We’re bringing the $120 trillion bond market on-chain. Zesty.
— tycho.btc (@TychoOnnasch) February 17, 2022
Making Passive Income With Bitcoin
Turning a passive Bitcoin into a productive Bitcoin takes a few steps.
Centralized yield products, like Celcius or BlockFi, are awesome indeed. But not everyone can have clean access to them, because of regulatory requirements.
Wrapped BTC yield opportunities from other L1s, on the other hand, add new trust assumptions by verifying, wrapping and unwrapping on their platforms.

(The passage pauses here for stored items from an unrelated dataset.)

import Mathlib
import HarnessLib
import Summits.HubbardSuperconductivity.HubbardSuperconductivity.Theorems.KLProgrammeKLRegimeEngineTowerBlockZeroBaseWtKlEngClosed

/-!
# Route `KLProgramme` — crux K3 ENGINE (stmt-HubbardSuperconductivity-20437 `KLRegimeEngineV17F2`), stub (b) v2, THE WEIGHTED HALF «(b)-WT4»:
# W11a — «WB4» part 1: THE WEIGHTED UNIT LAW OF `𝒱_{j}[K_n]` AT ITS OWN FAMILY `(F_{j}, rate j)` FOR EVERY BLOCK-0 LEVEL `1 ≤ j ≤ d`
# (cell gate-hubbard-kl, seat hubbard-kl-k3c3-p2 g17; p3 g22's WB3 `baseLawWtF_blockZero_klEng(_closed)` (p700691/p701078) RE-TARGETED from `(𝒱_d, F_{d−1})` to
# `(𝒱_j, F_j)` — the proof is p3's, line by line, with the target moved; credited; E1 may rename or supersede)

On `K_n`, for a block-0 level `1 ≤ j ≤ d`, `j ≤ n`, rate `j` and `p ≥ 3`, every weighted pinned sum of `𝒱_j = 𝒱_1 + (𝒱_j − 𝒱_1)` at its own family `F_j` is read out from
(1) the level-`0` weighted datum `klTowerMeasWtAt … 1 1 j` of `𝒱_1` at `F_0` jumped ONCE to `F_j` (`klWtPinnedSumAt_jump_le_klEng_flow_all_uniform`, momentum
conservation of `𝒱_1`), and (2) the born weighted partial increment `𝒱_j − 𝒱_1` at `F_1` in floor units — p3's weighted partial-increment kit
`klWtPinnedSumAt_partialIncr_le_kitStep_of_bounds` (WB1) at `(d, k, J₂, J′) := (1, 1, j, 1)` with the block-`0` Gram constant (`linkDataBlockZeroF_klEng d` at level
`j ≤ d`, rate-free), the weighted decay rows of the slice `(Λ_j, Λ_1]` at the fat family `F̃_0` (`alphaWt_blockZero_of_doors d`, level `j`, rate `j`) and the weighted
analysis overlaps of `E(F_1)·S(F̃_0)` (`overlapWt_towerBlock_klEng_flow_all 1` at rate `j`) all DISCHARGED — jumped once to `F_j` (`j ≥ 2`; read directly when `j = 1`);
every jump factor `(2^{Δ})^{2p−2}` against the floor-unit ratio is the pure gain `((2^{p−3})⁻¹)^{Δ} ≤ 1`, and E1 part 7 (`towerReadout_le_of_ro_mul`,
`readoutBracket_le_law_mul_sharp`) puts the sum under ONE profile — exactly WB3's argument with `(d, F_{d−1})` replaced by `(j, F_j)`:
* **`levelLawWt_blockZero_klEng (d R c″)`** — `∃ C_inc D_inc ≥ 1, ∃ Cκ CJ Cα > 0`, `R.WF2 → ∃ c₃′ U₀′`; for `1 ≤ j ≤ d`, `j ≤ n`:
  ⊢ `klWtPinnedSum … (K_n) j (2p) q w / klLevUnitF β M 0 p j ≤ A_tot·λ^{p−1}·Q_tot^p` for EVERY `p ≥ 3` and every pin, `A_tot, Q_tot` by WB3's sharp read-out formulas.
  ROWS THAT STAY (hypotheses, WB3's list at rate `j`): `Z^{K_n}_{Λ_1} ≠ 0`; the cap at `sectorCount 0`; the names `ᾱ = Cα·M/β`, `κ̄ = √(2Cκe₀)`, `c̄r c̄c W̄ Z̄ σ̄ τ̄ ψ̄ Φ̄`
  (equational); the level-`0` datum's unit law at `(F_0, rate j)` (`A_b, Q_b`, `p ≥ 3`) and the Chernoff/import rows of its kit array; the five smallness rows; the
  block-`0` kit guard; the read-out names `A_ro Q_ro Q_tot A_tot` (equational).
This is the `p ≥ 3` half of the block-0 levels `1 ≤ j < d` of stub (b)'s weighted clause («WB4»); part 2 (`…TowerWtBlockZeroLevelsKlEng`) adds the four-leg cell,
parity, nilpotency and the budget fit. Compositions of landed theorems and real algebra; nothing asserts (b), WT4, (ℓ), any stub, K3 or superconductivity.
References: BGM 2006 §2.8 (2.82)–(2.84), (2.93)–(2.98), Lemma 2.5 [cite: BenfattoGiulianiMastropietro2006].
-/

noncomputable section

namespace Summit.HubbardSuperconductivity.HubbardSuperconductivity.Theorems.EngineV8

set_option linter.dupNamespace false -- summit = problem name (single-conjunct summit), D-0017

open Classical
open Real Finset Literature.MathematicalPhysics.QuantumLattice Literature.Probability.LatticeModels GrassmannAlgebra
open Literature.MathematicalPhysics.QuantumLattice.FermiRG
open Summit.HubbardSuperconductivity.HubbardSuperconductivity.Theorems.KLProgrammeLegKernels
open Summit.HubbardSuperconductivity.HubbardSuperconductivity.Theorems.KLRegimeSplit
open Summit.HubbardSuperconductivity.HubbardSuperconductivity.Theorems.KLRegimeWick
open Summit.HubbardSuperconductivity.HubbardSuperconductivity.Theorems.TwoPointAssembly
open Summit.HubbardSuperconductivity.HubbardSuperconductivity.Theorems.TorusFourierL2
open Summit.HubbardSuperconductivity.HubbardSuperconductivity.Theorems.DispersionFlow
open Literature.Probability.LatticeModels.BattleFederbush

variable {L M : ℕ} [NeZero L] [NeZero M]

And they aren´t decentralized.
Zest is probably offering the most secure decentralized network in the world. And you wouldn’t want to miss that.
The Zest Ecosystem
Liquidity providers, pool delegates, borrowers and stakers are all working together in the Zest ecosystem.
Here is how it works:
Liquidity Providers are the everyday users, who deposit Bitcoin into a liquidity pool. They expect to fund loans and earn yield (now, APYs are roughly about 3-5% for unsecured Bitcoin).
Pool Delegates are responsible for managing those liquidity pools. Pool delegates seek for agreements with borrowers off-chain, and perform diligence.
After studying and authorizing a borrower, they include them in a pool, so that liquidity providers can consider fulfilling their loan applications. A pool delegate gets a reward too, by sharing in the interest payments.
Borrowers are the applicants for capital from the liquidity providers, once they are boarded on a pool, by their pool delegate.
They have to create a vault, and provide a Bitcoin address to receive funds. The vault can hold collateral deposits, if the pool delegate finds it necessary to require it.
Stakers Each liquidity pool has a parallel staking pool attached to it, as a form of security measure. That is, in case any of the borrowers defaults.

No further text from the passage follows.